• [Assignment]
Provide an exact copy of the lines from the beginning of the records through the line that includes "The Boltzmann weight", and of no others.

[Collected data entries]
/-- The Wilson action (1.2) `S_Λ(σ) := Σ_{p ∈ Λ₂} Re(χ(1) − χ(σ_p))`. [cite: AdhikariCao2025, §1.2 eq. (1.2)] -/
def action {d : ℕ} (ρ : G →* Matrix (Fin d) (Fin d) ℂ) (σ : EdgeConfig Λ G) : ℝ :=
  ∑ p ∈ Λ.plaquettes, (character ρ 1 - character ρ (plaqHolonomy σ p)).re

variable [Fintype G]

/-- The Boltzmann weight `e^{−β S_Λ(σ)}`. [cite: AdhikariCao2025, §1.2 eq. (1.3)] -/
def weight {d : ℕ} (ρ : G →* Matrix (Fin d) (Fin d) ℂ) (β : ℝ) (σ : EdgeConfig Λ G) : ℝ :=
  Real.exp (-β * action ρ σ)

/-- The normalising constant `Z_{Λ,β} = Σ_{σ ∈ G^{Λ₁}} e^{−β S_Λ(σ)}` (finite sum: `G` and `Λ₁`
are finite). [cite: AdhikariCao2025, §1.2 eq. (1.3)] -/
def partitionFn {d : ℕ} (ρ : G →* Matrix (Fin d) (Fin d) ℂ) (β : ℝ) (Λ : Cube) : ℝ :=
  ∑ σ : EdgeConfig Λ G, weight ρ β σ

/-- The lattice gauge theory (1.3) `μ_{Λ,β}(σ) := Z_{Λ,β}⁻¹ e^{−β S_Λ(σ)}`, "the lattice gauge theory
with gauge group `G`, on `Λ`, with inverse coupling constant `β`", as a probability mass function on
the finite set `G^{Λ₁}`. [cite: AdhikariCao2025, §1.2 eq. (1.3)] -/
def gibbsProb {d : ℕ} (ρ : G →* Matrix (Fin d) (Fin d) ℂ) (β : ℝ) (σ : EdgeConfig Λ G) : ℝ :=
  weight ρ β σ / partitionFn ρ β Λ

/-- Expectation `E[F(Σ)]`, `Σ ∼ μ_{Λ,β}`, of a complex observable `F` on `G^{Λ₁}` (a finite
average). [cite: AdhikariCao2025, §1.2] -/
def expect {d : ℕ} (ρ : G →* Matrix (Fin d) (Fin d) ℂ) (β : ℝ) (F : EdgeConfig Λ G → ℂ) : ℂ :=
  ∑ σ : EdgeConfig Λ G, (gibbsProb ρ β σ : ℂ) * F σ

/-- The covariance `Cov(F₁(Σ), F₂(Σ)) = E[F₁F₂] − E[F₁]E[F₂]`, `Σ ∼ μ_{Λ,β}`, of two complex
observables (bilinear, no complex conjugation — the form used in the proof of Lemma 3.2).
[cite: AdhikariCao2025, Thm. 1.1 and proof of Lemma 3.2] -/
def cov {d : ℕ} (ρ : G →* Matrix (Fin d) (Fin d) ℂ) (β : ℝ) (F₁ F₂ : EdgeConfig Λ G → ℂ) : ℂ :=
  expect ρ β (fun σ => F₁ σ * F₂ σ) - expect ρ β F₁ * expect ρ β F₂

omit [Fintype G] in
/-- `Δ_G := min_{g ∈ G, g ≠ 1} Re(χ(1) − χ(g))` (for a finite group the infimum over the finite
family is a minimum; for the trivial group the family is empty and the value is Mathlib's junk `0`,
reading R3). [cite: AdhikariCao2025, §1.2] -/
def deltaG {d : ℕ} (ρ : G →* Matrix (Fin d) (Fin d) ℂ) : ℝ :=
  ⨅ g : {g : G // g ≠ 1}, (character ρ 1 - character ρ (g : G)).re

/-! ### Theorem 1.1 — conjugacy-invariant functions, rectangles, the statement -/

omit [Fintype G] in
/-- "`f : G^k → ℂ` is conjugacy invariant if, for any `g₁, …, g_k ∈ G` and `h₁, …, h_k ∈ G`,
`f(h₁⁻¹ g₁ h₁, …, h_k⁻¹ g_k h_k) = f(g₁, …, g_k)`" (independent conjugations in each slot).
[cite: AdhikariCao2025, §1.2] -/
def IsConjInvariant {k : ℕ} (f : (Fin k → G) → ℂ) : Prop :=
  ∀ g h : Fin k → G, f (fun i => (h i)⁻¹ * g i * h i) = f g

omit [Group G] [Fintype G] in
/-- `‖f‖_∞ = sup_{g ∈ G^k} |f(g)|` (reading R4; a maximum, `G^k` being finite and non-empty).
[cite: AdhikariCao2025, Thm. 1.1] -/
def supNorm {k : ℕ} (f : (Fin k → G) → ℂ) : ℝ :=
  ⨆ g : Fin k → G, ‖f g‖

/-- A rectangle `[x₁,y₁] × ⋯ × [x₄,y₄]` of `ℤ⁴` ("where we allow `x_i = y_i`"), given by its two
corners `lo = (x_i)`, `hi = (y_i)`; that it is non-degenerate (`lo ≤ hi`) and contained in `Λ` are
hypotheses of the theorem, as printed. [cite: AdhikariCao2025, §1.2] -/
structure Rectangle where
  /-- the corner `(x₁, …, x₄)` -/
  lo : Site
  /-- the corner `(y₁, …, y₄)` -/
  hi : Site

namespace Rectangle

/-- The vertex set `{z ∈ ℤ⁴ : x_i ≤ z_i ≤ y_i}` of a rectangle. [cite: AdhikariCao2025, §1.2] -/
def vertices (B : Rectangle) : Finset Site :=
  Fintype.piFinset fun i => Finset.Icc (B.lo i) (B.hi i)

/-- `|B|`: "the number of plaquettes contained in `B`" — unit squares `(x, i, j)`, `i < j`, all four
of whose corners are vertices of `B`. [cite: AdhikariCao2025, §1.2] -/
def plaqCount (B : Rectangle) : ℕ :=
  ((B.vertices ×ˢ (Finset.univ : Finset (Fin 4)) ×ˢ (Finset.univ : Finset (Fin 4))).filter fun p =>
    p.2.1 < p.2.2 ∧ p.1 + unitVec p.2.1 ∈ B.vertices ∧ p.1 + unitVec p.2.2 ∈ B.vertices ∧
      p.1 + unitVec p.2.1 + unitVec p.2.2 ∈ B.vertices).card

end Rectangle

omit [Group G] [Fintype G] in
/-- The `ℓ^∞` distance `max_i |x_i − y_i|` between two lattice sites (reading R5: the sup norm of
the difference, computed in `ℝ⁴`). [cite: AdhikariCao2025, Thm. 1.1] -/
def linfDist (x y : Site) : ℝ := ‖fun i : Fin 4 => ((x i - y i : ℤ) : ℝ)‖

/-- **Adhikari–Cao, Theorem 1.1 (exponential decay of correlations for finite lattice gauge theories
at weak coupling; `d = 4`, cube with free boundary conditions, Wilson action of a unitary
representation `ρ` with character `χ`).** Let `G` be a finite group and `ρ` a unitary representation
of `G` of dimension `d`; let `Λ` be a cube as in §1.2. Let `β ≥ (1/Δ_G)(114 + 4 log |G|)` (typed as
`114 + 4 log|G| ≤ Δ_G β`, reading R3). Let `L ≥ 0`. Let `B₁, B₂ ⊆ Λ` be rectangles such that the
`ℓ^∞` distance between any vertex of `B₁` and any vertex of `B₂` is at least `L`. Let `k₁, k₂ ≥ 1`
and let `f₁ : G^{k₁} → ℂ`, `f₂ : G^{k₂} → ℂ` be conjugacy invariant. For `i = 1, 2` let
`γ₁^{(i)}, …, γ_{k_i}^{(i)}` be closed loops contained in `B_i`, and `Σ ∼ μ_{Λ,β}`. Then
`|Cov(f₁(Σ_{γ₁^{(1)}}, …, Σ_{γ_{k₁}^{(1)}}), f₂(Σ_{γ₁^{(2)}}, …, Σ_{γ_{k₂}^{(2)}}))|`
`≤ 4 · (4·10²⁴ |G|²)^{|B₁| + |B₂|} · ‖f₁‖_∞ ‖f₂‖_∞ · e^{−(β/2) Δ_G (L − 1)}`.
(Remark 1.2: this covers Wilson loop observables `W_{γ,χ₀} = χ₀(σ_γ)` and arbitrary functions of
arbitrarily many of them.) Named fact, not proved here. [cite: AdhikariCao2025, Thm. 1.1] -/
def correlationDecay : Prop :=
  ∀ (G : Type) [Group G] [Fintype G] (d : ℕ) (ρ : G →* Matrix (Fin d) (Fin d) ℂ), IsUnitaryRep ρ →
  ∀ (Λ : Cube) (β : ℝ), 114 + 4 * Real.log (Fintype.card G) ≤ deltaG ρ * β →
  ∀ (L : ℝ), 0 ≤ L →
  ∀ (B₁ B₂ : Rectangle), B₁.lo ≤ B₁.hi → B₂.lo ≤ B₂.hi →
    B₁.vertices ⊆ Λ.vertices → B₂.vertices ⊆ Λ.vertices →
    (∀ x ∈ B₁.vertices, ∀ y ∈ B₂.vertices, L ≤ linfDist x y) →
  ∀ (k₁ k₂ : ℕ), 1 ≤ k₁ → 1 ≤ k₂ →
  ∀ (f₁ : (Fin k₁ → G) → ℂ) (f₂ : (Fin k₂ → G) → ℂ), IsConjInvariant f₁ → IsConjInvariant f₂ →
  ∀ (γ₁ : Fin k₁ → ClosedLoop) (γ₂ : Fin k₂ → ClosedLoop),
    (∀ j, (γ₁ j).ContainedIn B₁.vertices) → (∀ j, (γ₂ j).ContainedIn B₂.vertices) →
    ‖cov (Λ := Λ) ρ β (fun σ => f₁ fun j => holonomy σ (γ₁ j))
        (fun σ => f₂ fun j => holonomy σ (γ₂ j))‖ ≤
      4 * (4 * 10 ^ 24 * (Fintype.card G : ℝ) ^ 2) ^ (B₁.plaqCount + B₂.plaqCount) *
        supNorm f₁ * supNorm f₂ * Real.exp (-(β / 2) * deltaG ρ * (L - 1))
/-- **Two fields whose supports shrink into the origin have the same (zero) scar**: on
`(−δ, 0) × K`, `K` compact `∌ 0`, both vanish identically once `δ` is small, so the essential
supremum of the difference is eventually `0`. [folklore] -/
theorem sameScar_of_eventuallyInsideBalls (hf : EventuallyInsideBalls f) (hg : EventuallyInsideBalls g) :
    SameScar f g := by
  intro K hK h0
  obtain ⟨ρ, hρ, hKρ⟩ := exists_pos_le_norm_of_isCompact hK h0
  obtain ⟨δf, hδf, hf0⟩ := hf ρ hρ
  obtain ⟨δg, hδg, hg0⟩ := hg ρ hρ
  have hδ : 0 < min δf δg := lt_min hδf hδg
  have hzero : ∀ δ ∈ Ioo (0 : ℝ) (min δf δg),
      eLpNorm (uncurry f - uncurry g) ⊤ (volume.restrict (Ioo (-δ) 0 ×ˢ K)) = 0 := by
    intro δ hδ'
    have hae : (uncurry f - uncurry g) =ᵐ[volume.restrict (Ioo (-δ) 0 ×ˢ K)] 0 := by
      filter_upwards [ae_restrict_mem (measurableSet_Ioo.prod hK.measurableSet)] with z hz
      obtain ⟨⟨hz1, hz2⟩, hzK⟩ := hz
      have htf : z.1 ∈ Ioo (-δf) 0 := ⟨by linarith [hδ'.2, min_le_left δf δg], hz2⟩
      have htg : z.1 ∈ Ioo (-δg) 0 := ⟨by linarith [hδ'.2, min_le_right δf δg], hz2⟩
      simp only [Pi.sub_apply, uncurry, Pi.zero_apply]
      rw [hf0 z.1 htf z.2 (hKρ z.2 hzK), hg0 z.1 htg z.2 (hKρ z.2 hzK), sub_zero]
    rw [eLpNorm_congr_ae hae, eLpNorm_zero]
  refine Tendsto.congr' ?_ tendsto_const_nhds
  filter_upwards [Ioo_mem_nhdsGT hδ] with δ hδ'
  exact (hzero δ hδ').symm

/-- The class is stable under the Navier–Stokes rescaling (`λ > 0`). [folklore] -/
theorem EventuallyInsideBalls.rescale (hf : EventuallyInsideBalls f) {lam : ℝ} (hlam : 0 < lam) :
    EventuallyInsideBalls (nsRescale lam f) := by
  intro ρ hρ
  obtain ⟨δ₀, hδ₀, h0⟩ := hf (lam * ρ) (by positivity)
  refine ⟨δ₀ / lam ^ 2, by positivity, fun t ht x hx => ?_⟩
  rw [nsRescale_apply]
  have ht' : lam ^ 2 * t ∈ Ioo (-δ₀) 0 := by
    obtain ⟨ht1, ht2⟩ := ht
    have hl2 : (0 : ℝ) < lam ^ 2 := by positivity
    constructor
    · have := mul_lt_mul_of_pos_left ht1 hl2
      rwa [show lam ^ 2 * (-(δ₀ / lam ^ 2)) = -δ₀ by field_simp] at this
    · exact mul_neg_of_pos_of_neg hl2 ht2
  have hx' : lam * ρ ≤ ‖lam • x‖ := by
    rw [norm_smul, Real.norm_of_nonneg hlam.le]
    exact mul_le_mul_of_nonneg_left hx hlam.le
  rw [h0 _ ht' _ hx', smul_zero]

/-- The class is stable under rotation-conjugation about the `x₃`-axis. [folklore] -/
theorem EventuallyInsideBalls.rotate (hf : EventuallyInsideBalls f) (θ : ℝ) :
    EventuallyInsideBalls (conjZ θ f) := by
  intro ρ hρ
  obtain ⟨δ₀, hδ₀, h0⟩ := hf ρ hρ
  refine ⟨δ₀, hδ₀, fun t ht x hx => ?_⟩
  simp only [conjZ]
  rw [h0 t ht (rotZ (-θ) x) (by rwa [norm_rotZ]), rotZ_zero_vec']

/-- Hence such a field has a HOMOGENEOUS scar … [folklore] -/
theorem homScar_of_eventuallyInsideBalls (hf : EventuallyInsideBalls f) : HomScar f :=
  fun _ hlam => sameScar_of_eventuallyInsideBalls (hf.rescale hlam) hf

/-- … and an AXISYMMETRIC scar. [folklore] -/
theorem axiScar_of_eventuallyInsideBalls (hf : EventuallyInsideBalls f) : AxiScar f :=
  fun θ => sameScar_of_eventuallyInsideBalls (hf.rotate θ) hf

/-! ### (a) The singularity of the conclusion -/

/-- The crux with `IsBackwardSingularPoint u 0` dropped from the CONCLUSION only. -/
def SymmetricScarExistsWithoutSingularConclusion : Prop :=
  ∀ C : ℝ, (∃ (u : ℝ → (EuclideanSpace ℝ (Fin 3)) → (EuclideanSpace ℝ (Fin 3))) (p : ℝ → (EuclideanSpace ℝ (Fin 3)) → ℝ) (G : ℝ → (EuclideanSpace ℝ (Fin 3)) → (EuclideanSpace ℝ (Fin 3)) →L[ℝ] (EuclideanSpace ℝ (Fin 3))),
      IsSuitableWeakSolutionOn (slab (EuclideanSpace ℝ (Fin 3)) (Iio (0 : ℝ)) isOpen_Iio) 1 0 u p ∧ HasWeakSpatialGradientOn (slab (EuclideanSpace ℝ (Fin 3)) (Iio (0 : ℝ)) isOpen_Iio) u G ∧
      typeIBound (Iio (0 : ℝ) ×ˢ univ) u p G < ⊤ ∧ HasTypeIDecay C u ∧ IsBackwardSingularPoint u 0) →
    ∃ (C' : ℝ) (u : ℝ → (EuclideanSpace ℝ (Fin 3)) → (EuclideanSpace ℝ (Fin 3))) (p : ℝ → (EuclideanSpace ℝ (Fin 3)) → ℝ) (G : ℝ → (EuclideanSpace ℝ (Fin 3)) → (EuclideanSpace ℝ (Fin 3)) →L[ℝ] (EuclideanSpace ℝ (Fin 3))),
      IsSuitableWeakSolutionOn (slab (EuclideanSpace ℝ (Fin 3)) (Iio (0 : ℝ)) isOpen_Iio) 1 0 u p ∧ HasWeakSpatialGradientOn (slab (EuclideanSpace ℝ (Fin 3)) (Iio (0 : ℝ)) isOpen_Iio) u G ∧
      typeIBound (Iio (0 : ℝ) ×ˢ univ) u p G < ⊤ ∧ HasTypeIDecay C' u ∧ (HomScar u ∨ AxiScar u)

/-- The zero flow is supported inside every ball (it vanishes everywhere). [folklore] -/
theorem eventuallyInsideBalls_zero :
    EventuallyInsideBalls (0 : ℝ → (EuclideanSpace ℝ (Fin 3)) → (EuclideanSpace ℝ (Fin 3))) :=
  fun _ _ => ⟨1, one_pos, fun _ _ _ _ => rfl⟩

/-- The zero flow has a homogeneous scar. [folklore] -/
theorem homScar_zero : HomScar (0 : ℝ → (EuclideanSpace ℝ (Fin 3)) → (EuclideanSpace ℝ (Fin 3))) :=
  homScar_of_eventuallyInsideBalls eventuallyInsideBalls_zero

/-- The zero flow has an axisymmetric scar. [folklore] -/
theorem axiScar_zero : AxiScar (0 : ℝ → (EuclideanSpace ℝ (Fin 3)) → (EuclideanSpace ℝ (Fin 3))) :=
  axiScar_of_eventuallyInsideBalls eventuallyInsideBalls_zero

/-- **Without the conclusion's singularity the crux is TRUE outright**: the zero flow (a suitable
weak solution on the slab with `𝐈 = 0` and decay constant `0`, `zero_mem_apexClass`) has both scar
symmetries.  So the singularity required of the selected profile is load-bearing: without it the
crux carries no content at all. [folklore] -/
theorem symmetricScarExists_without_singularConclusion :
    SymmetricScarExistsWithoutSingularConclusion := by
  intro _ _
  obtain ⟨hsw, hwg, hI, hdec⟩ := zero_mem_apexClass
  exact ⟨0, 0, 0, 0, hsw, hwg, hI, hdec, Or.inl homScar_zero⟩

/-! ### (b) The Navier–Stokes equations of the conclusion -/

/-- The crux with ONLY the Navier–Stokes membership `IsSuitableWeakSolutionOn` dropped from the
CONCLUSION (weak gradient, `𝐈 < ⊤`, decay, singular origin and scar symmetry all kept). -/
def SymmetricScarExistsWithoutNavierStokesConclusion : Prop :=
  ∀ C : ℝ, (∃ (u : ℝ → (EuclideanSpace ℝ (Fin 3)) → (EuclideanSpace ℝ (Fin 3))) (p : ℝ → (EuclideanSpace ℝ (Fin 3)) → ℝ) (G : ℝ → (EuclideanSpace ℝ (Fin 3)) → (EuclideanSpace ℝ (Fin 3)) →L[ℝ] (EuclideanSpace ℝ (Fin 3))),
      IsSuitableWeakSolutionOn (slab (EuclideanSpace ℝ (Fin 3)) (Iio (0 : ℝ)) isOpen_Iio) 1 0 u p ∧ HasWeakSpatialGradientOn (slab (EuclideanSpace ℝ (Fin 3)) (Iio (0 : ℝ)) isOpen_Iio) u G ∧
      typeIBound (Iio (0 : ℝ) ×ˢ univ) u p G < ⊤ ∧ HasTypeIDecay C u ∧ IsBackwardSingularPoint u 0) →
    ∃ (C' : ℝ) (u : ℝ → (EuclideanSpace ℝ (Fin 3)) → (EuclideanSpace ℝ (Fin 3))) (p : ℝ → (EuclideanSpace ℝ (Fin 3)) → ℝ) (G : ℝ → (EuclideanSpace ℝ (Fin 3)) → (EuclideanSpace ℝ (Fin 3)) →L[ℝ] (EuclideanSpace ℝ (Fin 3))),
      HasWeakSpatialGradientOn (slab (EuclideanSpace ℝ (Fin 3)) (Iio (0 : ℝ)) isOpen_Iio) u G ∧
      typeIBound (Iio (0 : ℝ) ×ˢ univ) u p G < ⊤ ∧ HasTypeIDecay C' u ∧ IsBackwardSingularPoint u 0 ∧
      (HomScar u ∨ AxiScar u)

/-- **The kinematic parabolic bump is exactly self-similar** on `t < 0`:
`λ u(λ²t, λx) = u(t,x)` for `u = χ(|x|²/(−t))/√(−t) e₁` and every `λ > 0`. [folklore] -/
theorem nsRescale_apexVelocity_of_neg {lam : ℝ} (hlam : 0 < lam) {t : ℝ} (ht : t < 0)
    (x : EuclideanSpace ℝ (Fin 3)) :
    nsRescale lam ParabolicBump.apexVelocity t x = ParabolicBump.apexVelocity t x := by
  rw [nsRescale_apply]
  show lam • (ParabolicBump.apexAmp (lam ^ 2 * t) (lam • x) • parasiticDir) =
    ParabolicBump.apexAmp t x • parasiticDir
  rw [smul_smul]
  congr 1
  simp only [ParabolicBump.apexAmp]
  have hnt : 0 < -t := by linarith
  have hl2 : (0 : ℝ) < lam ^ 2 := by positivity
  have hsq : Real.sqrt (-(lam ^ 2 * t)) = lam * Real.sqrt (-t) := by
    rw [show -(lam ^ 2 * t) = lam ^ 2 * (-t) by ring, Real.sqrt_mul (sq_nonneg lam) (-t),
      Real.sqrt_sq hlam.le]
  have harg : ‖lam • x‖ ^ 2 / -(lam ^ 2 * t) = ‖x‖ ^ 2 / -t := by
    rw [norm_smul, Real.norm_of_nonneg hlam.le, mul_pow,
      show -(lam ^ 2 * t) = lam ^ 2 * (-t) by ring, mul_div_mul_left _ _ hl2.ne']
  rw [harg, hsq]
  have hs : 0 < Real.sqrt (-t) := Real.sqrt_pos.2 hnt
  field_simp
/-!
# Compactness of suitable weak solutions on expanding parabolic balls (Albritton–Barker 2019, Lemma 2.2, slab form)

Analysis/FluidPDE proofs-only file (theorems only: no definitions, no named facts, no `sorry`)
over `Literature/Analysis/FluidPDE/LocalTypeI.lean` (D. Albritton, T. Barker, *On local Type I
singularities of the Navier–Stokes equations and Liouville theorems*, J. Math. Fluid Mech. 21
(2019) = arXiv:1811.00502, Lemma 2.2 after F.-H. Lin, CPAM 51 (1998), Thm. 2.2; the bookkeeping
of G. Seregin, *Lecture Notes on Regularity Theory for the Navier–Stokes Equations* (2014),
Prop. 6.20: "for each `a > 0`, `u^{(k)} → u` in `L₃(Q(a))` … `p^{(k)} ⇀ p` in `L_{3/2}(Q(a))`").

The tree's compactness theorem `SuitableCompactness_holds` (A–B Lemma 2.2) extracts, from a
sequence of suitable weak solutions on the **unit** parabolic ball `Q = Q(0, 1)` with a uniform
`L³ × L^{3/2}` bound, a subsequence converging on the balls `Q(0, R)`, `R < 1`.  Blow-up and
blow-down arguments on the backward slab `ℝ³ × ℝ₋` (A–B §3; Seregin 2014, §6.6) need the version
on the **expanding balls `Q(0, a)`, `a > 0`**, for sequences which are suitable on every
`Q(0, 2ᵐ)` with uniform bounds there:

* `slab_suitableCompactness` — if `(v_k, q_k)` are suitable weak solutions in every ball
  `Q(0, 2ᵐ)` (A–B Def. 2.1, `IsSuitableWeakSolutionInBall (2^m) 0`) with
  `sup_k ‖v_k‖_{L³(Q(0,2ᵐ))} + ‖q_k‖_{L^{3/2}(Q(0,2ᵐ))} < ∞` for every `m`, then along ONE
  subsequence `σ` and for ONE pair `(u, p)`: for every `a > 0`, `(u, p)` is a suitable weak
  solution in `Q(0, a)`, `u ∈ L³(Q(0, a))`, `v_{σ j} → u` in `L³(Q(0, a))` and `q_{σ j} ⇀ p`
  weakly in `L^{3/2}(Q(0, a))` (tested against `L³(Q(0, a))`).

Proof (the scheme of `ESSLocalHolderBlowupExtraction` / `ESSLocalHolderBlowupLimit`): at level
`m` the zoom-outs `2ᵐ v_k(4ᵐ s, 2ᵐ y)` are suitable on the unit ball with a uniform bound
(`IsSuitableWeakSolutionInBall.zoomOut`, `eLpNorm_uncurry_zoom`), so `SuitableCompactness_holds`
extracts at each level; Cantor's diagonal procedure
(`FunctionSpaces.exists_strictMono_forall_of_extraction`) gives one subsequence good at all
levels; the level limits, zoomed back, are limits of the same sequence on `Q(0, 2ᵐ R)`, hence
agree a.e. by uniqueness of strong `L³` and weak limits (`ae_eq_of_tendsto_eLpNorm_sub`,
`ae_eq_of_forall_setIntegral_mul_eq`) and glue along the exhaustion `Q(0, 2ᵐ/2)`.

## References

* D. Albritton, T. Barker, J. Math. Fluid Mech. 21 (2019), no. 43 = arXiv:1811.00502, Lemma 2.2,
  §3. [AlbrittonBarker2019]
* F.-H. Lin, Comm. Pure Appl. Math. 51 (1998), Thm. 2.2. [Lin1998]
* G. Seregin, *Lecture Notes on Regularity Theory for the Navier–Stokes Equations*, World
  Scientific (2014), §6.6, Prop. 6.20. [Seregin2014]
-/

noncomputable section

• [Reply]
/-- The Wilson action (1.2) `S_Λ(σ) := Σ_{p ∈ Λ₂} Re(χ(1) − χ(σ_p))`. [cite: AdhikariCao2025, §1.2 eq. (1.2)] -/
def action {d : ℕ} (ρ : G →* Matrix (Fin d) (Fin d) ℂ) (σ : EdgeConfig Λ G) : ℝ :=
  ∑ p ∈ Λ.plaquettes, (character ρ 1 - character ρ (plaqHolonomy σ p)).re

variable [Fintype G]

/-- The Boltzmann weight `e^{−β S_Λ(σ)}`. [cite: AdhikariCao2025, §1.2 eq. (1.3)] -/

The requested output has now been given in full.